Python实现简单的网页抓取

现在开源的网页抓取程序有很多，各种语言应有尽有。

这里分享一下Python从零开始的网页抓取过程

第一步：安装Python

点击下载适合的版本https://www.python.org/

我这里选择安装的是Python2.7.11

第二步：安装PythonIDE可以任意选择，这里安转的是PyCharm

点击下载地址：http://www.jetbrains.com/pycharm/download/#section=windows

下载安装后可以选择新建一个项目，然后把需要编译的py文件放在项目中。

第三步安装引用包

在编译过程中会发现两个包的引用失败BeautifulSoup和xlwt，前者是对html标记的解析库，后者是可以对分析后的数据导出为excel文件

BeautifulSoup下载

xlwt下载

安装方法一样，这里的安装类似Linux依赖安装包一样。

常用的安装步骤

1.在系统中PATH环境变量添加Python安装目录

2.将需要安装的包解压后打开CMD命令窗口，分别切换至安装包目录，运行分别运行python setup.py build和python setup.py install

这样两个包就安装完成了

第四步编译运行

以下是编译执行的抓取代码，这里可以根据实际需求进行改动。

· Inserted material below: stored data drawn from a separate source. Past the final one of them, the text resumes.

import Summits.ResolutionOfSingularities.ResolutionOfSingularities.Theorems.WeightedInvariantIota3SigmaLevelLimitFormal
import Summits.ResolutionOfSingularities.ResolutionOfSingularities.Theorems.WeightedInvariantTieFiniteChartPrelims
import Summits.ResolutionOfSingularities.ResolutionOfSingularities.Theorems.WeightedInvariantAQSBaseChangeLexMax
import Summits.ResolutionOfSingularities.ResolutionOfSingularities.Theorems.WeightedInvariantIota3EpsStrat
import Summits.ResolutionOfSingularities.ResolutionOfSingularities.Theorems.WeightedInvariantContactLevelE2DimTwo
import Mathlib.RingTheory.Flat.Localization
import HarnessLib

/-!
# P3c≤3 EXISTENCE, (EX-4) (L5): THE UNIFORM LEVEL BOUND AT A TIE POSITION FROM DOMINANCE, MODULO THE SEPARABILITY OF THE GENERIC
# FORMAL FIBRE OVER THE TIE CURVE (door `HypersurfaceCentreConstruction`, stmt-ResolutionOfSingularities-19897; (o70-a) step (EX-4);
# hand res-D-pv-038, plan HOME/STATUS 2026-08-27T20:54:18Z)

Topic: `Summits/ResolutionOfSingularities/ResolutionOfSingularities/Theorems`. Helper for the door item `HypersurfaceCentreConstruction`
(stmt-ResolutionOfSingularities-19897, route `WeightedInvariant`), line `local-engine` (L W4.3), def-free.  MAIN THEOREM
`levelBound_tie_of_dominance`: at a TIE position (`Iota3.IsTiePosition S f`: `S` regular local of dimension `3`, `ε = 0`, the top
`(ν ; ε)`-stratum is the curve `P₀ = (x, y)`, a tie presentation) of a G-ring `S`, under (DOM_μ) at the triples `(q ; ta, tb)` of a ratio `a/b`
that bounds every reached ratio, AND UNDER `hcl` = the relative `p`-radical closedness of `κ(P₀ Ŝ) ⊇ κ(P₀)` (the residue field of the
generic formal fibre over the tie curve; (FF-sep), a consequence of the geometric regularity of the formal fibres of `S`, NOT proved here and
spelled out in the signature), the levels `t/q` at which two-flags carry `f` at `(q ; ta, tb)` are BOUNDED.

PROOF.  If unbounded, `…SigmaLevelLimitFormal` gives a formal two-flag `ĥ ⊂ Ŝ` with `f ∈ 𝒥_{aν}((ĥ₁, ĥ₂); (a, b))` (weighted cylinder),
so `𝔠 = (ĥ₁, ĥ₂)` is an equimultiple formal prime, hence contains `P₀ Ŝ` ((strat) with centre `P₀`, §2, and
`map_le_of_equimultiple_adicCompletion`), hence EQUALS `P₀ Ŝ` (two-flag rigidity).  In `𝒪′ = Ŝ_𝔠 ⊇ 𝒪 = S_{P₀}` (flat, local,
`𝔪_𝒪 𝒪′ = 𝔪_{𝒪′}`, both regular of dimension `2`) the germ `(ĥ₁, ĥ₂; a, b; aν) ∋ f` competes with the tie's lex-maximal germ
`(y, x; r, q; rν)`, ascended to `𝒪′` by res-D-pv-025's `AQSBaseChange.isLexMaxWeightedCentreGerm_map` (this is where `hcl` enters):
`a q ≤ r b`.  But the tie membership `f ∈ 𝒥_{(r+1)ν}((x, y − λx^r, z); (q, r+1, 1))` is a two-flag reaching ratio `(r+1)/q`, so
`(r+1) b ≤ a q ≤ r b` — absurd.

[OURS · L1 W4.3 · (o70-a) step (EX-4) (L5)]  Replaces the role of NO printed item; NOT a statement of the manuscript
[claim: Hironaka2017, status: under-review]. AI work, weaker than expert review.  Pure commutative algebra; the one analytic input `hcl` is a
hypothesis spelled out in the signature (FINDING res-D-pv-038 2026-08-27T20:54:18Z, (FF-sep)).

## References

* D. Abramovich, M. H. Quek, B. Schober, arXiv:2507.01232 (v3, 2026), Thm 3.5 (base change of the lex-maximal centre). [AbramovichQuekSchober2025]
* H. Matsumura, *Commutative Ring Theory* (1987), Thm. 8.10, §32 (G-rings, formal fibres). [Matsumura1987]
* H. Hironaka, *Three key theorems on infinitely near singularities*, Sémin. Congr. 10 (2005), Rem 7.1 (2). [Hironaka2005]
-/

noncomputable section

open IsLocalRing Literature.AlgebraicGeometry.Resolution
open Summit.ResolutionOfSingularities.ResolutionOfSingularities.Theorems
open Summit.ResolutionOfSingularities.ResolutionOfSingularities.Theorems.ContactCylinder

set_option linter.dupNamespace false -- mandated namespace of this single-conjunct summit

namespace Summit.ResolutionOfSingularities.ResolutionOfSingularities.Cruxes.HypersurfaceCentreConstruction.LocalEngine

namespace Iota3

namespace RatContact

/-! ## §1 Small tools: the tie flag, the tie membership as a two-flag filtration, images of weighted ideals -/

section Tools

variable {T : Type} [CommRing T] [IsLocalRing T]

/-- The steepened coordinate keeps the flag: `(y, x)` a two-flag, `r ≥ 1` ⇒ `(y − λ x^r, x)` a two-flag. [folklore] -/
theorem isTwoFlag_sub_mul_pow {x y : T} (h : IsTwoFlag y x) (lam : T) {r : ℕ} (hr : 1 ≤ r) : IsTwoFlag (y - lam * x ^ r) x := by
  obtain ⟨r', rfl⟩ : ∃ r', r = r' + 1 := ⟨r - 1, by omega⟩
  refine ⟨Ideal.sub_mem _ h.1 (Ideal.mul_mem_left _ _ (Ideal.pow_mem_of_mem _ h.2.1 _ (Nat.succ_pos r'))), h.2.1,
    fun a b hab => ?_⟩
  have hab' : a * y + (b - a * lam * x ^ r') * x ∈ maximalIdeal T ^ 2 := by
    have : a * y + (b - a * lam * x ^ r') * x = a * (y - lam * x ^ (r' + 1)) + b * x := by ring
    rwa [this]
  obtain ⟨ha, hb⟩ := h.2.2 a _ hab'
  refine ⟨ha, ?_⟩
  have : b = (b - a * lam * x ^ r') + a * lam * x ^ r' := by ring
  rw [this]
  exact Ideal.add_mem _ hb (Ideal.mul_mem_right _ _ (Ideal.mul_mem_right _ _ ha))

/-- **The tie membership is a two-flag membership**: `𝒥ₙ((x, y′, z); (q, r+1, 1)) ≤ Fil_{(y′, x)}(1 ; r+1, q)(n)` when `(x, y′, z)`
lie in `𝔪` (a monomial `x^i y′^j z^k` of weight `qi + (r+1)j + k ≥ n` is `y′^j x^i` times an element of `𝔪^k`). [folklore] -/
theorem weightedMonomialIdeal_three_le_flagContactFiltration {x y' z : T} (hz : z ∈ maximalIdeal T) (q r n : ℕ) :
    weightedMonomialIdeal ![x, y', z] ![q, r + 1, 1] n ≤ flagContactFiltration y' x 1 (r + 1) q n := by
  unfold weightedMonomialIdeal
  rw [Ideal.span_le]
  rintro _ ⟨α, hα, rfl⟩
  rw [Fin.sum_univ_three] at hα
  simp only [Matrix.cons_val_zero, Matrix.cons_val_one, Matrix.cons_val] at hα
  rw [Fin.prod_univ_three]
  simp only [Matrix.cons_val_zero, Matrix.cons_val_one, Matrix.cons_val]
  rw [SetLike.mem_coe, flagContactFiltration_def]
  refine Ideal.mem_iSup_of_mem (α 1) (Ideal.mem_iSup_of_mem (α 0) ?_)
  have hcomm : x ^ α 0 * y' ^ α 1 * z ^ α 2 = (y' ^ α 1 * x ^ α 0) * z ^ α 2 := by ring
  rw [hcomm]
  refine Ideal.mul_mem_mul (Ideal.mem_span_singleton_self _) (Ideal.pow_le_pow_right ?_ (Ideal.pow_mem_pow hz _))
  rw [Nat.div_one]
  omega

omit [IsLocalRing T] in
/-- `φ(𝒥ₙ((g₁, g₂); w)) = 𝒥ₙ((φ g₁, φ g₂); w)`. [folklore] -/
theorem map_weightedMonomialIdeal_pair {T' : Type} [CommRing T'] (φ : T →+* T') (g₁ g₂ : T) (w : Fin 2 → ℕ) (n : ℕ) :
    (weightedMonomialIdeal ![g₁, g₂] w n).map φ = weightedMonomialIdeal ![φ g₁, φ g₂] w n := by
  rw [weightedMonomialIdeal, weightedMonomialIdeal, Ideal.map_span]
  have hv : (fun i => φ (![g₁, g₂] i)) = ![φ g₁, φ g₂] := by
    funext i; fin_cases i <;> rfl
  congr 1
  ext t
  constructor
  · rintro ⟨s, ⟨α, hα, rfl⟩, rfl⟩
    refine ⟨α, hα, ?_⟩
    rw [map_prod]
    exact Finset.prod_congr rfl fun i _ => by rw [map_pow, ← hv]
  · rintro ⟨α, hα, rfl⟩
    refine ⟨∏ i, ![g₁, g₂] i ^ α i, ⟨α, hα, rfl⟩, ?_⟩
    rw [map_prod]
    exact Finset.prod_congr rfl fun i _ => by rw [map_pow, ← hv]

omit [CommRing T] [IsLocalRing T] in
/-- `Set.range ![u, v, w] = {u, v, w}`. [folklore] -/
theorem range_triple (u v w : T) : Set.range ![u, v, w] = {u, v, w} := by
  simp only [Matrix.range_cons, Matrix.range_empty, Set.union_empty, Set.singleton_union]

end Tools

/-! ## §2 (strat) for the order with centre the tie curve -/

section Strat

variable {S : Type} [CommRing S] [IsRegularLocalRing S]

/-- **At a tie position the order of `f` is kept exactly along the tie curve**: with `(x, y, z; q, r; λ)` a tie presentation and
`ν = ord f`, for every prime `𝔭 ∋ f`: `ord_{S_𝔭} f = ν ↔ (x, y) ⊆ 𝔭` ((strat) for `iotaOrd` with centre `P₀ = (x, y)`: `ε = 0` makes the
equimultiple locus a permissible `V(P)`; `P ⊇ P₀` because `P` lies in the top `(ν ; ε)`-stratum whose prime is `P₀`; `P ⊆ P₀` because the
lex-maximal germ `(y, x; r, q; rν)` puts `f` in `P₀^ν S_{P₀}`). [OURS · (EX-4) (L5)] -/
theorem strat_iotaOrd_of_isTiePresentation {f x y z : S} {q r : ℕ} {lam : S} (hε : iotaEps S f = 0)
    (hpres : IsTiePresentation S f x y z q r lam) (𝔭 : Ideal S) [𝔭.IsPrime] (hf𝔭 : f ∈ 𝔭) :
    iotaOrd (Localization.AtPrime 𝔭) (algebraMap S (Localization.AtPrime 𝔭) f) = iotaOrd S f ↔ Ideal.span {x, y} ≤ 𝔭 := by
  obtain ⟨-, hP₀, ν, hP, hfν, hfν1, hlex, -⟩ := hpres
  haveI := hP
  obtain ⟨hspan, hpos, -, hqr, hℓ, -, hI, -, -⟩ := hlex
  have hq : 0 < q := hpos 1
  have hqr' : q ≤ r := hqr
  have hν1 : 1 ≤ ν := by
    rcases Nat.eq_zero_or_pos ν with h0 | h0
    · rw [h0, mul_zero] at hℓ; exact absurd hℓ (lt_irrefl 0)
    · exact h0
  have hf : f ∈ maximalIdeal S := Ideal.pow_le_self (by omega) hfν
  have hνS : iotaOrd S f = (ν : ℕ) := (iotaOrd_eq_natCast_iff S f ν).mpr ⟨hfν, hfν1⟩
  -- `ε = 0`: the permissible centre `P` and its (strat)
  have hperm : IsPermissibleEquimultipleLocus S f := (iotaEps_eq_zero_iff S f).mp hε
  obtain ⟨P, hPp, -, hfP, hiff⟩ := (isPermissibleEquimultipleLocus_iff_strat S hf).mp hperm
  haveI := hPp
  -- (i) `P₀ ≤ P`: `P` lies in the top `(ν ; ε)`-stratum, whose prime is `P₀`
  have hordP : iotaOrd (Localization.AtPrime P) (algebraMap S (Localization.AtPrime P) f) = iotaOrd S f :=
    (hiff P hfP).mpr le_rfl
  have hεP : iotaEps (Localization.AtPrime P) (algebraMap S (Localization.AtPrime P) f) = 0 :=
    (iotaEps_eq_zero_iff _ _).mpr (isPermissibleEquimultipleLocus_localization hf hperm P hfP hordP)
  have hmem : (⟨P, hPp⟩ : PrimeSpectrum S) ∈ topStratum iotaOrdEps S f :=
    (iotaOrdEps_eq_iff _ _ _ _).mpr ⟨hordP, by rw [hεP, hε]⟩
  have hP₀P : Ideal.span {x, y} ≤ P := by
    have h := topStratumPrime_le iotaOrdEps S f hmem
    rwa [hP₀] at h
  -- (ii) `P ≤ P₀`: the order is kept at `P₀` (the lex-maximal germ puts `f` in `𝔪^ν S_{P₀}`)
  have h𝔪O : Ideal.span {algebraMap S (Localization.AtPrime (Ideal.span ({x, y} : Set S))) y,
      algebraMap S (Localization.AtPrime (Ideal.span ({x, y} : Set S))) x} =
      maximalIdeal (Localization.AtPrime (Ideal.span ({x, y} : Set S))) := by
    have h := hspan; rw [ContactLevelE2.range_vec₂] at h; exact h
  have hfO : algebraMap S (Localization.AtPrime (Ideal.span ({x, y} : Set S))) f ∈
      maximalIdeal (Localization.AtPrime (Ideal.span ({x, y} : Set S))) ^ ν := by
    rw [← h𝔪O]
    exact weightedMonomialIdeal_pair_le_span_pow _ _ hq hqr' ν (hI (Ideal.mem_span_singleton_self _))
  have hfP₀ : f ∈ Ideal.span ({x, y} : Set S) :=
    (IsLocalization.AtPrime.to_map_mem_maximal_iff (Localization.AtPrime (Ideal.span ({x, y} : Set S))) (Ideal.span {x, y}) f).mp
      (Ideal.pow_le_self (by omega) hfO)
  have hordP₀ : iotaOrd (Localization.AtPrime (Ideal.span ({x, y} : Set S)))
      (algebraMap S (Localization.AtPrime (Ideal.span ({x, y} : Set S))) f) = iotaOrd S f :=
    le_antisymm (iotaOrd_generizationMonotone S (Ideal.span {x, y}) f) (hνS ▸ (natCast_le_iotaOrd_iff _ _ ν).mpr hfO)
  have hPP₀ : P ≤ Ideal.span {x, y} := (hiff (Ideal.span {x, y}) hfP₀).mp hordP₀
  rw [hiff 𝔭 hf𝔭, le_antisymm hPP₀ hP₀P]

end Strat

/-! ## §3 The generic point of the formal tie curve -/

section Formal

variable {S : Type} [CommRing S] [IsRegularLocalRing S]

简单的实现网页读取，数据抓取就挺简单的。

#coding:utf-8
import urllib2
import os
import sys
import urllib
import string
from bs4 import BeautifulSoup #导入解析html源码模块
import xlwt #导入excel操作模块
row = 0

style0 = xlwt.easyxf('font: name Times SimSun')
wb = xlwt.Workbook(encoding='utf-8')
ws = wb.add_sheet('Sheet1')
for num in range(1,100):#页数控制
 url = "http://www.xxx.com/Suppliers.asp?page="+str(num)+"&hdivision=" #循环ip地址
 header = {
            "User-Agent":"Mozilla/5.0 (Windows NT 10.0; WOW64) AppleWebKit/537.36 (KHTML, like Gecko) Chrome/49.0.2623.22 Safari/537.36 SE 2.X MetaSr 1.0",
            "Referer":"http://www.xxx.com/suppliers.asp"
        }
 req = urllib2.Request(url,data=None,headers=header)
 ope = urllib2.urlopen(req)
    #请求创建完成
 soup = BeautifulSoup(ope.read(), 'html.parser')
 url_list = [] #当前url列表

 for _ in soup.find_all("td",class_="a_blue"):
     companyname=_.a.string.encode('utf-8').replace("
"," ").replace('|','')#公司名称
     detailc=''#厂商详情基本信息
     a_href='http://www.xxx.com/'+ _.a['href']+'' #二级页面
     temphref=_.a['href'].encode('utf-8')
     if temphref.find("otherproduct") == -1:
          print  companyname
          print  a_href
          reqs = urllib2.Request(a_href.encode('utf-8'), data=None, headers=header)
          opes = urllib2.urlopen(reqs)
          deatilsoup = BeautifulSoup(opes.read(), 'html.parser')
          for content in deatilsoup.find_all("table", class_="zh_table"): #输出第一种联系方式详情
             detailc=content.text.encode('utf-8').replace("
", "")
             #print detailc # 输出详细信息
          row = row + 1  # 添加一行
          ws.write(row,0,companyname,style0)  # 第几行，列1  列2...列n
          ws.write(row,1,   detailc,style0)
          print  '正在抓取'+str(row)
wb.save('bio-equip11-20.xls')
print '操作完成！'

运行结束则会在PycharmProjects项目的目录下创建已经采集好的数据保存excel文件。